WHAT IS BEING ASKED
If a line in the records contains the word "theorem", count it; state the resulting number and nothing more.

(MATERIAL SHOWN)

/-- ★ **A unit electric flux costs at least the finite-volume gap, unconditionally**: for `ψ ≠ 0`,
`−log tanh(3Nβ·b₁b₂b₃) ≤ E_ψ` (`neg_log_tanh_le_wilsonFinTorusFluxEnergy` with its population hypothesis discharged).
[cite: tHooft1979Flux, §4 (4.10) and §5 after (5.4)] [cite: Hopf1963, Thm 4] -/
theorem neg_log_tanh_le_wilsonFinTorusFluxEnergy_of_unitFlux (hρ : Continuous ρ)
    (hρu : ∀ g, ρ g ∈ Matrix.unitaryGroup (Fin N) ℂ) [NeZero N] {β : ℝ} (hβ : 0 < β) {φ : Γ → Fin 4 → G}
    (hφ0 : φ 0 = 1) (hφadd : ∀ k k', φ (k + k') = φ k * φ k')
    (hφc : ∀ k (i : Fin 3), φ k i.castSucc ∈ Subgroup.center G) {ψ : AddChar Γ ℂ} (hψ0 : ψ ≠ 0)
    (hψ : ∀ k, ρ (φ k 0) = (ψ k) • (1 : Matrix (Fin N) (Fin N) ℂ)) (b₁ b₂ b₃ : ℕ) [NeZero b₁] [NeZero b₂]
    [NeZero b₃] :
    -Real.log (Real.tanh (3 * N * β * ((b₁ : ℝ) * b₂ * b₃))) ≤ wilsonFinTorusFluxEnergy ρ β φ ψ b₁ b₂ b₃ :=
  neg_log_tanh_le_wilsonFinTorusFluxEnergy ρ hρ hρu hβ.le hφ0 hφadd hφc b₁ b₂ b₃ hψ0
    (wilsonFinTorusFluxPartition_re_pos_of_unitFlux ρ hρ hρu hβ hφ0 hφadd hφc hψ b₁ b₂ b₃ 1)

/-- ★ **Every unit electric flux of a finite box has strictly positive energy, unconditionally**: `0 < E_ψ` for
`ψ ≠ 0` (`wilsonFinTorusFluxEnergy_pos` with its population hypothesis discharged).  A ONE-BOX statement: the bound
degenerates exponentially in the spatial volume; nothing about `E_ψ` as the box grows ('t Hooft §7).
[cite: tHooft1979Flux, §4 (4.10) and §5 after (5.4)] [cite: Hopf1963, Thm 4] -/
theorem wilsonFinTorusFluxEnergy_pos_of_unitFlux (hρ : Continuous ρ)
    (hρu : ∀ g, ρ g ∈ Matrix.unitaryGroup (Fin N) ℂ) [NeZero N] {β : ℝ} (hβ : 0 < β) {φ : Γ → Fin 4 → G}
    (hφ0 : φ 0 = 1) (hφadd : ∀ k k', φ (k + k') = φ k * φ k')
    (hφc : ∀ k (i : Fin 3), φ k i.castSucc ∈ Subgroup.center G) {ψ : AddChar Γ ℂ} (hψ0 : ψ ≠ 0)
    (hψ : ∀ k, ρ (φ k 0) = (ψ k) • (1 : Matrix (Fin N) (Fin N) ℂ)) (b₁ b₂ b₃ : ℕ) [NeZero b₁] [NeZero b₂]
    [NeZero b₃] :
    0 < wilsonFinTorusFluxEnergy ρ β φ ψ b₁ b₂ b₃ :=
  wilsonFinTorusFluxEnergy_pos ρ hρ hρu hβ.le hφ0 hφadd hφc b₁ b₂ b₃ hψ0
    (wilsonFinTorusFluxPartition_re_pos_of_unitFlux ρ hρ hρu hβ hφ0 hφadd hφc hψ b₁ b₂ b₃ 1)

end Main

/-!
## Part II.  Every electric flux: several Polyakov lines, along all three axes

't Hooft (4.10): «the integers `e_i` count how many times an operator of the form `A(C)` acted in the various
directions».  Acting with `n₀` traced Polyakov loops along axis `0` (at distinct transverse positions), `n₁` along axis
`1` and `n₂` along axis `2` on the flux-free vacuum creates the flux `n₀ψ₀ + n₁ψ₁ + n₂ψ₂` (`ψ_i` the character by which
`ρ` sees the temporal twist of direction `i`); the created state survives one transfer step by the same one-link
computation as for a single line, done for an arbitrary finite family of pairwise link-disjoint lines
(`integral_prod_oneLinkWeight_mul_prod_trace_lines`: the links of distinct lines are independent under the product
Haar measure).
-/

/-! ### Polyakov holonomies of a slice along its second and third axes -/

section PolyakovAxes

variable {b₁ b₂ b₃ : ℕ} {G : Type*} [Group G]

/-- **The Polyakov (Wilson-line) holonomy of a spatial slice along its SECOND axis** at transverse position
`q = (q₀, q₂)`: the ordered product `a((q₀,0,q₂),1) a((q₀,1,q₂),1) ⋯ a((q₀,b₂−1,q₂),1)` of the `b₂` links of direction `1`
on the closed straight line `{(q₀, k, q₂)}_k` (companion of `finSlicePolyakovHolonomy`, which is the line along the
first axis). [cite: BorgsSeiler1983, §II.3 Lemma II.4 and Remark 1 (p. 336)] [cite: tHooft1979Flux, §4 (4.6)] -/
def finSlicePolyakovHolonomy₁ (a : FinSpatialSite b₁ b₂ b₃ × Fin 3 → G) (q : Fin b₁ × Fin b₃) : G :=
  (List.ofFn fun k : Fin b₂ => a ((q.1, k, q.2), 1)).prod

(End MATERIAL SHOWN)

ANSWER BOX
2